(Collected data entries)
———

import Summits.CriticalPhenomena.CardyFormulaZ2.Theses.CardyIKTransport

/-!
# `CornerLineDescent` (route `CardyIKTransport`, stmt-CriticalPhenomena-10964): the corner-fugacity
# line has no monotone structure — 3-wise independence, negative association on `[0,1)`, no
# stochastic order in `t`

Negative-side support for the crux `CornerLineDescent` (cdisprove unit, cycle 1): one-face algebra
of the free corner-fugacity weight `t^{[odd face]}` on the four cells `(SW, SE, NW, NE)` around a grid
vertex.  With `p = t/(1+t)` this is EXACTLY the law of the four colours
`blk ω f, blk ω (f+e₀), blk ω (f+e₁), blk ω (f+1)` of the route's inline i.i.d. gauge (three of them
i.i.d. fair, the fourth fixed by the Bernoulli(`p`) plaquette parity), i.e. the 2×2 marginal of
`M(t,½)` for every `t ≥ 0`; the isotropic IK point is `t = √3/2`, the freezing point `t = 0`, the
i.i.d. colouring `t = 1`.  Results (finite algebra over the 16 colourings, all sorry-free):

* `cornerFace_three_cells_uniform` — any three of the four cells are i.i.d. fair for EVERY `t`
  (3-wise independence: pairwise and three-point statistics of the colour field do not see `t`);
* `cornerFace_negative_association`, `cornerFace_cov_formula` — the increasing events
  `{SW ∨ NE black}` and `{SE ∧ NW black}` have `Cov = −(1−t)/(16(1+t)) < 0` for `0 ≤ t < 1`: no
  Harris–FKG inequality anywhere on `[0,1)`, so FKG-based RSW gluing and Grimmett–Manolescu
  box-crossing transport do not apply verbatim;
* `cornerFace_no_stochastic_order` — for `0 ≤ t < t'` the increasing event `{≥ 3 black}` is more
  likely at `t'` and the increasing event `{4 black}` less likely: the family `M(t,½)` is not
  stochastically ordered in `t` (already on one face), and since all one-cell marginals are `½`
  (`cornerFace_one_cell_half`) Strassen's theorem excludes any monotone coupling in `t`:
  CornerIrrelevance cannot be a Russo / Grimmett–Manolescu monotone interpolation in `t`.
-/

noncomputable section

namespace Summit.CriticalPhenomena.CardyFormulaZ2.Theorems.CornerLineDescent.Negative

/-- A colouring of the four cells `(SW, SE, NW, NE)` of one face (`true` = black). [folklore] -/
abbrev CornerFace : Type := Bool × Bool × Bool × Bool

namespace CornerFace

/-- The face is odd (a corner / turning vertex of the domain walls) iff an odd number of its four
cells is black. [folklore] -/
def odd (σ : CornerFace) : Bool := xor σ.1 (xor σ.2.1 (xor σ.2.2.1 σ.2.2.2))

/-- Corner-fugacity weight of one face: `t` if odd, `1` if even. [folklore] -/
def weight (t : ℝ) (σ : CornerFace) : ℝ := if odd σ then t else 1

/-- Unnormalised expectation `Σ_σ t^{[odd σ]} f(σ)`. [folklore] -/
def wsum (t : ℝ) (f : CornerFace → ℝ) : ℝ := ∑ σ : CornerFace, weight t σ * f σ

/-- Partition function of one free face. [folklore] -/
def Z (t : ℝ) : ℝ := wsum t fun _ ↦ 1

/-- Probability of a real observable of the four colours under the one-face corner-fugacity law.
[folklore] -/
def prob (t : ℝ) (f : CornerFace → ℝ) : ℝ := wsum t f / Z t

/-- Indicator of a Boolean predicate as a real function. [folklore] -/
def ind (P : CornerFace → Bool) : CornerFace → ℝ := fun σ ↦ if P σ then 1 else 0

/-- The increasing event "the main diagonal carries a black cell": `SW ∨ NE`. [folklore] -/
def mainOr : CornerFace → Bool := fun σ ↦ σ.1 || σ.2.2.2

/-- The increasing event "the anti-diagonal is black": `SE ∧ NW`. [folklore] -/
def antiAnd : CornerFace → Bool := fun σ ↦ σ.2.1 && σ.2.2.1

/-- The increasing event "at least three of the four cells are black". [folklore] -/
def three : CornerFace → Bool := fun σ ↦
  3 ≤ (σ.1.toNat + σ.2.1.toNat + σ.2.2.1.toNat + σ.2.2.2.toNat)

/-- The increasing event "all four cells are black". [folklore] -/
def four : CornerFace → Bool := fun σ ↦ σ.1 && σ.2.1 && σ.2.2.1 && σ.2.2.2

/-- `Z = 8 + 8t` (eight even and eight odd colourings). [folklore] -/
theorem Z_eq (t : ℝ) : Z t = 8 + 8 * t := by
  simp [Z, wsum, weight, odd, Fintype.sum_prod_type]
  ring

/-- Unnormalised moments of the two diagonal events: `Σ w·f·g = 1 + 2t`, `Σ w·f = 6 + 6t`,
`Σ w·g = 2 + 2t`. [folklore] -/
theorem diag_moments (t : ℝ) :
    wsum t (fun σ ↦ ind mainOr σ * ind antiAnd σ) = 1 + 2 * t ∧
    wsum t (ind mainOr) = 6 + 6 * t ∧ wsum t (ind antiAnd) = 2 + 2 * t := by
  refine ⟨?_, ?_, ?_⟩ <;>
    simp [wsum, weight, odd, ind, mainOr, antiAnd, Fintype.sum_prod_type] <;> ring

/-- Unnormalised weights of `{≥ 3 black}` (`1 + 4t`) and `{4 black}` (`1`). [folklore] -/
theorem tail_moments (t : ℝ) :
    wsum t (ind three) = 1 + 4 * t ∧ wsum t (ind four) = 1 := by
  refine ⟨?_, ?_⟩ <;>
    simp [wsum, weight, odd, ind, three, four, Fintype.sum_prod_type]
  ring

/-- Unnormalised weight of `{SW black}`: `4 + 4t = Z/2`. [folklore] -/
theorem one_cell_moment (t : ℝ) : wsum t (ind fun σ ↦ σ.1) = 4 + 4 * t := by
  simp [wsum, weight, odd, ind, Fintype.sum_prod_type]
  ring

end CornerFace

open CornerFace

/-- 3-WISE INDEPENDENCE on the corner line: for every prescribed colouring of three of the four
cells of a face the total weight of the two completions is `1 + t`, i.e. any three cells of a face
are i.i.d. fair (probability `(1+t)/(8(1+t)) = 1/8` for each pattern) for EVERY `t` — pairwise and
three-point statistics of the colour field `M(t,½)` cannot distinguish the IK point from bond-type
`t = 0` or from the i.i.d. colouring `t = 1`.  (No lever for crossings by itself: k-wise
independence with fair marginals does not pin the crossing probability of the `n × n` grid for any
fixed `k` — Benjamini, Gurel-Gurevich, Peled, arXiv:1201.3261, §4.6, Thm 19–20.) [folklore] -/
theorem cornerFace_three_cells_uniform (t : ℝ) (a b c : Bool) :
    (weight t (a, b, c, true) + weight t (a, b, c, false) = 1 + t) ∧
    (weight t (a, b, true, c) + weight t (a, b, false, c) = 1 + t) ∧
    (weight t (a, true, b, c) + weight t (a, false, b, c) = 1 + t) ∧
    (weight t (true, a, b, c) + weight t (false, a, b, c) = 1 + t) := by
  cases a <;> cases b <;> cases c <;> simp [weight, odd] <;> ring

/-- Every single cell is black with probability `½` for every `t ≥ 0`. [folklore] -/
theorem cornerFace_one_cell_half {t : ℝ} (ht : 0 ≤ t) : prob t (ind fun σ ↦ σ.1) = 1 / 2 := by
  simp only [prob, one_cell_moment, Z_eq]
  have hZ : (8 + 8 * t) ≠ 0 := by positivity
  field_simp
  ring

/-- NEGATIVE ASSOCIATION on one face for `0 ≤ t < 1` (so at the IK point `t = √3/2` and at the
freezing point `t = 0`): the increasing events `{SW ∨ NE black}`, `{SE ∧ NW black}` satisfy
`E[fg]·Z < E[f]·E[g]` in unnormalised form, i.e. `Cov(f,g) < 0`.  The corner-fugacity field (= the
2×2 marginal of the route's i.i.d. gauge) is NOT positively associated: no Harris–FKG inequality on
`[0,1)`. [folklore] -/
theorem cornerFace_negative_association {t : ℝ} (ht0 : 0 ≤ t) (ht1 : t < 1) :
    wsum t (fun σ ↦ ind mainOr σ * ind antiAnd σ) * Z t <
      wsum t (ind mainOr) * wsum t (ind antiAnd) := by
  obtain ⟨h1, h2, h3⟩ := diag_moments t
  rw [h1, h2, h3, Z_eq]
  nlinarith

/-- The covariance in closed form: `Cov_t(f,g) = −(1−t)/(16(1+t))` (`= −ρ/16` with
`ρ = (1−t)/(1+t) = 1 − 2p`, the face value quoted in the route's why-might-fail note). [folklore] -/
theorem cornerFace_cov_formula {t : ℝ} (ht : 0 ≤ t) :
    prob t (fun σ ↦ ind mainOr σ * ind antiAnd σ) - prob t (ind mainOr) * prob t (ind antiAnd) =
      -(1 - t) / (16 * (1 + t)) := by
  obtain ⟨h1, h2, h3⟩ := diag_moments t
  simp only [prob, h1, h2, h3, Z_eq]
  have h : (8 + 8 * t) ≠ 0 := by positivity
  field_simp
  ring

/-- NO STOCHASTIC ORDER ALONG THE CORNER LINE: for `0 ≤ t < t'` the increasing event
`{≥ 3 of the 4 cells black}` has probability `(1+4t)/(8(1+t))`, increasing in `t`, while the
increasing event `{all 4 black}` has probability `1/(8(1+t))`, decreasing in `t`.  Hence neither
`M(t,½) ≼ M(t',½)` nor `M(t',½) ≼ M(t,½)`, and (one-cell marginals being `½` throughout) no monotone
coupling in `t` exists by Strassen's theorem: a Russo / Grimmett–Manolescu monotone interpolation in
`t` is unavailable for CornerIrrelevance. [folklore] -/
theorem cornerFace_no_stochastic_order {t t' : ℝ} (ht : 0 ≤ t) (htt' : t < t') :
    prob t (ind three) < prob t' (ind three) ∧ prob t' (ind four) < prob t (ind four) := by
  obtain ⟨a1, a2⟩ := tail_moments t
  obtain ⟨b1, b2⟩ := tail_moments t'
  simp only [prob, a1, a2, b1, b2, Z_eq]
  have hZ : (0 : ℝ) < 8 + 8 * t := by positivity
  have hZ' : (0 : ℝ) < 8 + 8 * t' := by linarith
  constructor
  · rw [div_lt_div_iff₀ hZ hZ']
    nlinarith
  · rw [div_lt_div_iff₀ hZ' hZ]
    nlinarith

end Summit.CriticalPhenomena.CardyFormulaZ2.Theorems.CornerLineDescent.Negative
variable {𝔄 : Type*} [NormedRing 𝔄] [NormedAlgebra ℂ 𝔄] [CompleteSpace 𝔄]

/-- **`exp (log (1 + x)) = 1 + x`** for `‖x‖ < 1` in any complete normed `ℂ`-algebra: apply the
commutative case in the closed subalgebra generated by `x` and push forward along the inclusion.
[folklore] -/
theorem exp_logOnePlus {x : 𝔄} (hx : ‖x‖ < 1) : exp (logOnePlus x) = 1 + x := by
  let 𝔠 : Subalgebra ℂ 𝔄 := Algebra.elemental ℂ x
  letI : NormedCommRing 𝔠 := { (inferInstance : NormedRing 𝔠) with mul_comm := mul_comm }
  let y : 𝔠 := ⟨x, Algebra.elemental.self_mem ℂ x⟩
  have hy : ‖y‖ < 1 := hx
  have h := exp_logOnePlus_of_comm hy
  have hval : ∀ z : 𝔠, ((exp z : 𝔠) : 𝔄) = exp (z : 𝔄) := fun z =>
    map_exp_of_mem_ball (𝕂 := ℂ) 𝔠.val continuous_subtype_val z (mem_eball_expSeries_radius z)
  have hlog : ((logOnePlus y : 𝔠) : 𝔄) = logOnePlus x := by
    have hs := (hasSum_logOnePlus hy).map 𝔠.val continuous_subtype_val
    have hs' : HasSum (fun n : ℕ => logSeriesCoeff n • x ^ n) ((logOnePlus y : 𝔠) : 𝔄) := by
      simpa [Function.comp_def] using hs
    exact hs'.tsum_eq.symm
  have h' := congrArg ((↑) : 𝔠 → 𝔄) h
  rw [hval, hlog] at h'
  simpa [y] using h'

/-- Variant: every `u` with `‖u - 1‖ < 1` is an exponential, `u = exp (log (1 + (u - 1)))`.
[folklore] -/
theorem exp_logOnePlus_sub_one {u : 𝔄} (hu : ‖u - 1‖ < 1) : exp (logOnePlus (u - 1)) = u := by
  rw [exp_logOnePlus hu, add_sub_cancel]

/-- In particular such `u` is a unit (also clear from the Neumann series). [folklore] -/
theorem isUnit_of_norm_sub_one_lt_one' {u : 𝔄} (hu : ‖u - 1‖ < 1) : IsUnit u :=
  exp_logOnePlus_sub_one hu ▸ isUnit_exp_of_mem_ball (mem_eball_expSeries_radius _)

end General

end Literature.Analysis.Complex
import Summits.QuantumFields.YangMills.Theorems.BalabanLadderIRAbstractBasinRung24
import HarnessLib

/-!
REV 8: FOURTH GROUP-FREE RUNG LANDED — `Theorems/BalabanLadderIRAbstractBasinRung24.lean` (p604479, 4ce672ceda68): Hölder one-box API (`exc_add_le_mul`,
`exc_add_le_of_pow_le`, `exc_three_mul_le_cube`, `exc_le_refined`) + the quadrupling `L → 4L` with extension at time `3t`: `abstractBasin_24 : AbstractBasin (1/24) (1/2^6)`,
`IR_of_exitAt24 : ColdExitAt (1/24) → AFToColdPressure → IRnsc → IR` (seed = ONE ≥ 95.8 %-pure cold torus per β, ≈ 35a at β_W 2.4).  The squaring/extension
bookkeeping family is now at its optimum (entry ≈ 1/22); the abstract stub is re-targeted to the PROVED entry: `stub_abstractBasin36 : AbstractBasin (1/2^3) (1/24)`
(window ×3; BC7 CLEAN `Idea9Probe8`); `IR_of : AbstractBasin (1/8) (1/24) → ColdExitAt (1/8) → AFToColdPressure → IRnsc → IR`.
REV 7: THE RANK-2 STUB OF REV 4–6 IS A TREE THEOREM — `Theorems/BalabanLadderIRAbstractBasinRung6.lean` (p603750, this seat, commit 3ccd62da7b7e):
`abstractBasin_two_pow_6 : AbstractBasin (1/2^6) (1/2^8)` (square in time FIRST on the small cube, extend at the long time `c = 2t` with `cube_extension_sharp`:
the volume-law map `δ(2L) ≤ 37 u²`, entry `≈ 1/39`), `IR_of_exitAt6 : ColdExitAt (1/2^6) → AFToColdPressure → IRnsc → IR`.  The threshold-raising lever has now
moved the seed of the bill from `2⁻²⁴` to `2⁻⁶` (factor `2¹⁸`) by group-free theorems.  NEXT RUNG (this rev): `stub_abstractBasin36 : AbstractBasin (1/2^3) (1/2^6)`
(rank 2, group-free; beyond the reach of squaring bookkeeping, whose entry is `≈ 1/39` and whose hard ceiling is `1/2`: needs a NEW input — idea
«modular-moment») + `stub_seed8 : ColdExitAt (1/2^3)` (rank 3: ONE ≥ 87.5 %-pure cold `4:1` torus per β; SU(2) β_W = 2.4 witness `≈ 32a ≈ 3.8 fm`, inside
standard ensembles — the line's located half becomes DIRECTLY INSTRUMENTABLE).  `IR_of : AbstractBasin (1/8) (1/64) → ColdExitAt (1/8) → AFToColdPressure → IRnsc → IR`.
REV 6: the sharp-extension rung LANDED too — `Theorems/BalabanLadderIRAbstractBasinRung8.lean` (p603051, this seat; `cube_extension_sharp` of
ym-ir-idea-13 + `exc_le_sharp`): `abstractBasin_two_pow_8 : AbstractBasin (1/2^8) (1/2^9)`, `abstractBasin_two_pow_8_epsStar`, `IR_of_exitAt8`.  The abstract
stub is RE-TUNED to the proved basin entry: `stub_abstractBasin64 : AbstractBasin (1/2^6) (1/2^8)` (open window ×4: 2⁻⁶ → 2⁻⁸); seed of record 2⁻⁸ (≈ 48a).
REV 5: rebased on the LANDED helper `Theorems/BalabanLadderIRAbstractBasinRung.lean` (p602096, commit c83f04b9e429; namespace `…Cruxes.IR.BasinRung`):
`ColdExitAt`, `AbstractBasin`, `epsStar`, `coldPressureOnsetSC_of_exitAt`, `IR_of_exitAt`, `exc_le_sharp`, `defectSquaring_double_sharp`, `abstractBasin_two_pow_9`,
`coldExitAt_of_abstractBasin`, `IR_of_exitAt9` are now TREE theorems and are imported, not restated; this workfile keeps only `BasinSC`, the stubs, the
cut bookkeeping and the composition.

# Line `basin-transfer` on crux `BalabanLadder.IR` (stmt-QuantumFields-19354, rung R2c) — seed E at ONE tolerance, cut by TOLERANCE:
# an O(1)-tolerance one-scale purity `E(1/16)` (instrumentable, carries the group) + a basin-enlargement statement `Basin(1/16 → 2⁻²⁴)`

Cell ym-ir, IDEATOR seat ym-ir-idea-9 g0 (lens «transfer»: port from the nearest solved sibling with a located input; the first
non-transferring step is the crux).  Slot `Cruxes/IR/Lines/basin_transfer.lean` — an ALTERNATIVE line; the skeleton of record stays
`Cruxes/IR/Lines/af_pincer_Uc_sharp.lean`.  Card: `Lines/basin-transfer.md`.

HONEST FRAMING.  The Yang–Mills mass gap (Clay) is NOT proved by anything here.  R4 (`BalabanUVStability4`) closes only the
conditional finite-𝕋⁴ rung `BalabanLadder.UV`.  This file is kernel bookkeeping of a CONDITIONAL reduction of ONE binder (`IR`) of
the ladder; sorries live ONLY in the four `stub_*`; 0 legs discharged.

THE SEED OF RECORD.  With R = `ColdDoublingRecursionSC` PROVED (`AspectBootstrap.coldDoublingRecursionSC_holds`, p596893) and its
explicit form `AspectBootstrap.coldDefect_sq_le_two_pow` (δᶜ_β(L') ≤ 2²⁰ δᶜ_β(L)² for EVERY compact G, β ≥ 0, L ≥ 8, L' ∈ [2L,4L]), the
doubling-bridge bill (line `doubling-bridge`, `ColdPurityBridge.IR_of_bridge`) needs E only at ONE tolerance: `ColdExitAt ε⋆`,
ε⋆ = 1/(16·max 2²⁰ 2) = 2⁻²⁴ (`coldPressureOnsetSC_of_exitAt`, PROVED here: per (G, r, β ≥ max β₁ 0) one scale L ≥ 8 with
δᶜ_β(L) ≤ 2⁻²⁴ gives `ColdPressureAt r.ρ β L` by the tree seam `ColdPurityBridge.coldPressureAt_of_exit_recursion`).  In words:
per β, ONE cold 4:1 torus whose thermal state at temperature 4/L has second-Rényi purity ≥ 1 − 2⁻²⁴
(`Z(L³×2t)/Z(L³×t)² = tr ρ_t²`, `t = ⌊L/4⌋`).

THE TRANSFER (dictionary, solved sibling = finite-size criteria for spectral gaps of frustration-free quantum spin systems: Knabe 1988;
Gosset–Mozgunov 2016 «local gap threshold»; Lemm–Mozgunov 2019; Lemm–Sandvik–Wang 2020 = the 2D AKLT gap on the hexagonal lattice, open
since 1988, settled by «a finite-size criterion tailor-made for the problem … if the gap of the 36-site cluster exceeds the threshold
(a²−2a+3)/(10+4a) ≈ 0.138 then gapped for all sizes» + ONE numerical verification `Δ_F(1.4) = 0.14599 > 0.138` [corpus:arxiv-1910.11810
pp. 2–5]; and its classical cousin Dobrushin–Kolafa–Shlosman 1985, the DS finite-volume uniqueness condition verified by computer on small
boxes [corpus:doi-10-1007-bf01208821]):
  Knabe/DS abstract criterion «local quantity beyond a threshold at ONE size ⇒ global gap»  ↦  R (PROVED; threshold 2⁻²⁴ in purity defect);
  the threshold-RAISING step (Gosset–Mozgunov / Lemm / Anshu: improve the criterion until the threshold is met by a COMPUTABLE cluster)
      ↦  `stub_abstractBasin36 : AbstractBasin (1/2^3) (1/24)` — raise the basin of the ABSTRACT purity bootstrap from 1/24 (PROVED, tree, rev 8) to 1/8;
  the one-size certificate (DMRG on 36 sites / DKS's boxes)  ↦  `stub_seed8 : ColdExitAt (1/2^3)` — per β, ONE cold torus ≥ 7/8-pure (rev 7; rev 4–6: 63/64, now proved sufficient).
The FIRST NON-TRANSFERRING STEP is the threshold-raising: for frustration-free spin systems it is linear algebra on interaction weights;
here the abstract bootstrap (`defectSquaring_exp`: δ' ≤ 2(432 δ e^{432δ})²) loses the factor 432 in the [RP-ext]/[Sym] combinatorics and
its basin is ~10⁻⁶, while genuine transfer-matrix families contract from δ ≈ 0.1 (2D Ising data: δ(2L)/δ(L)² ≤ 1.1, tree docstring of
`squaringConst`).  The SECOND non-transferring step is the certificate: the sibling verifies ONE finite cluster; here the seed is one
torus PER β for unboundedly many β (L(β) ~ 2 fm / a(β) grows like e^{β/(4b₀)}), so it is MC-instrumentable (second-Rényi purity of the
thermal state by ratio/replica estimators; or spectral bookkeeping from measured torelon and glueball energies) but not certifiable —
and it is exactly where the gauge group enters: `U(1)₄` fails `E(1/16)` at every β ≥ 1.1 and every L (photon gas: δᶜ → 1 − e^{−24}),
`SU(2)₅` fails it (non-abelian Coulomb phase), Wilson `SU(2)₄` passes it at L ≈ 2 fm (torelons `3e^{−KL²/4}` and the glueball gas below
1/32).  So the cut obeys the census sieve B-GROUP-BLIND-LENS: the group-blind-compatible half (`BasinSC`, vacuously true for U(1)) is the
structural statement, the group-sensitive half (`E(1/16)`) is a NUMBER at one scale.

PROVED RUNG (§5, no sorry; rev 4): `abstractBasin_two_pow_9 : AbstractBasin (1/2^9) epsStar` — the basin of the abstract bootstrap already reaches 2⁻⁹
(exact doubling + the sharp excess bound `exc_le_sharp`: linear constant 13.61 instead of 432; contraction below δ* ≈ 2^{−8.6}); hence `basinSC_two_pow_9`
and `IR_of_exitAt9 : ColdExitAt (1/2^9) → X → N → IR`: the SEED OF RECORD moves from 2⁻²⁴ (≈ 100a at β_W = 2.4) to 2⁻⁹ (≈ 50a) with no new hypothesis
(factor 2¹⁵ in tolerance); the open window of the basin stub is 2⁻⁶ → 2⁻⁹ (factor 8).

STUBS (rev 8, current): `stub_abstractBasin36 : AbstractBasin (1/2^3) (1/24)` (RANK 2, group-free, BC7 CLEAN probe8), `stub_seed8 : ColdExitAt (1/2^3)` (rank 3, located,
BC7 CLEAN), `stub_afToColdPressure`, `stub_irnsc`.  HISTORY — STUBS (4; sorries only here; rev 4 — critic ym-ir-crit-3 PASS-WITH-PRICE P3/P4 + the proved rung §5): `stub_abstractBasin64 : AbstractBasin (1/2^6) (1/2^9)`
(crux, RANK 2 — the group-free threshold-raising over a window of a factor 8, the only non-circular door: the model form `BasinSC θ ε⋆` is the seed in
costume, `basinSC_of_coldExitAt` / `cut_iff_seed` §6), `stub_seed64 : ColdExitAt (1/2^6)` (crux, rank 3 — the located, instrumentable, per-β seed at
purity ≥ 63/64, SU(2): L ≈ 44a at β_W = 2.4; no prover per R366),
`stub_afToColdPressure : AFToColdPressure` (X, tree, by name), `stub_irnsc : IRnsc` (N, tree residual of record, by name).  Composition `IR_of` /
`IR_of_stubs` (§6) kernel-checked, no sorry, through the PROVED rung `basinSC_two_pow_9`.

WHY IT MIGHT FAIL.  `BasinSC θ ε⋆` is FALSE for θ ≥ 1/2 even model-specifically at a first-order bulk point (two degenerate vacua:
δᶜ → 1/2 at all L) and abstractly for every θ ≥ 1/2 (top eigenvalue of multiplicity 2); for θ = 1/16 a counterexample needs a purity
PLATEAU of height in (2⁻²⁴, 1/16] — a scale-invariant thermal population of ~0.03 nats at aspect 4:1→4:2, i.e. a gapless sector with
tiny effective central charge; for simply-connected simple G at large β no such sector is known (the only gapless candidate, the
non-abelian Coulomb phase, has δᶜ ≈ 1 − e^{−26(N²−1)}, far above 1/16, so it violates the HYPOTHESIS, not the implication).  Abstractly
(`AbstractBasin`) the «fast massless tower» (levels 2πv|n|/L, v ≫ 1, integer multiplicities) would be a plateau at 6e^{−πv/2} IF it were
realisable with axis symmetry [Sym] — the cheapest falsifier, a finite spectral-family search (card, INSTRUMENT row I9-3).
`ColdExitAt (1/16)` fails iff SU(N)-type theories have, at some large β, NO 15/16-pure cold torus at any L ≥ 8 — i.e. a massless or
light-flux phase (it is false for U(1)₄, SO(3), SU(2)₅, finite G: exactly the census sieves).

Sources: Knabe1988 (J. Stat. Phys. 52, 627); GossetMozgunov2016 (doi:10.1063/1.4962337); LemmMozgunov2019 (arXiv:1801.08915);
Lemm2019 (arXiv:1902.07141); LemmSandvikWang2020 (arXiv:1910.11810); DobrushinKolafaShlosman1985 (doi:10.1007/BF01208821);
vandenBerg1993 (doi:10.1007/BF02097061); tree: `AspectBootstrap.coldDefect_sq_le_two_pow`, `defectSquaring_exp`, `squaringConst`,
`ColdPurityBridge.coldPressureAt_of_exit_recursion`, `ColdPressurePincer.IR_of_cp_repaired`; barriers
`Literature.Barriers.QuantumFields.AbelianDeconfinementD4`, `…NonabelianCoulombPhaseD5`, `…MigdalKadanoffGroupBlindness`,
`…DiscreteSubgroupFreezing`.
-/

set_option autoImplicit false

———

-- WORK REQUIRED --
Your answer must consist solely of the lines from the top of the entries above through the line containing "law of the four colours", copied exactly, both ends included.

-- RESULT OF THIS EXERCISE --
import Summits.CriticalPhenomena.CardyFormulaZ2.Theses.CardyIKTransport

/-!
# `CornerLineDescent` (route `CardyIKTransport`, stmt-CriticalPhenomena-10964): the corner-fugacity
# line has no monotone structure — 3-wise independence, negative association on `[0,1)`, no
# stochastic order in `t`

Negative-side support for the crux `CornerLineDescent` (cdisprove unit, cycle 1): one-face algebra
of the free corner-fugacity weight `t^{[odd face]}` on the four cells `(SW, SE, NW, NE)` around a grid
vertex.  With `p = t/(1+t)` this is EXACTLY the law of the four colours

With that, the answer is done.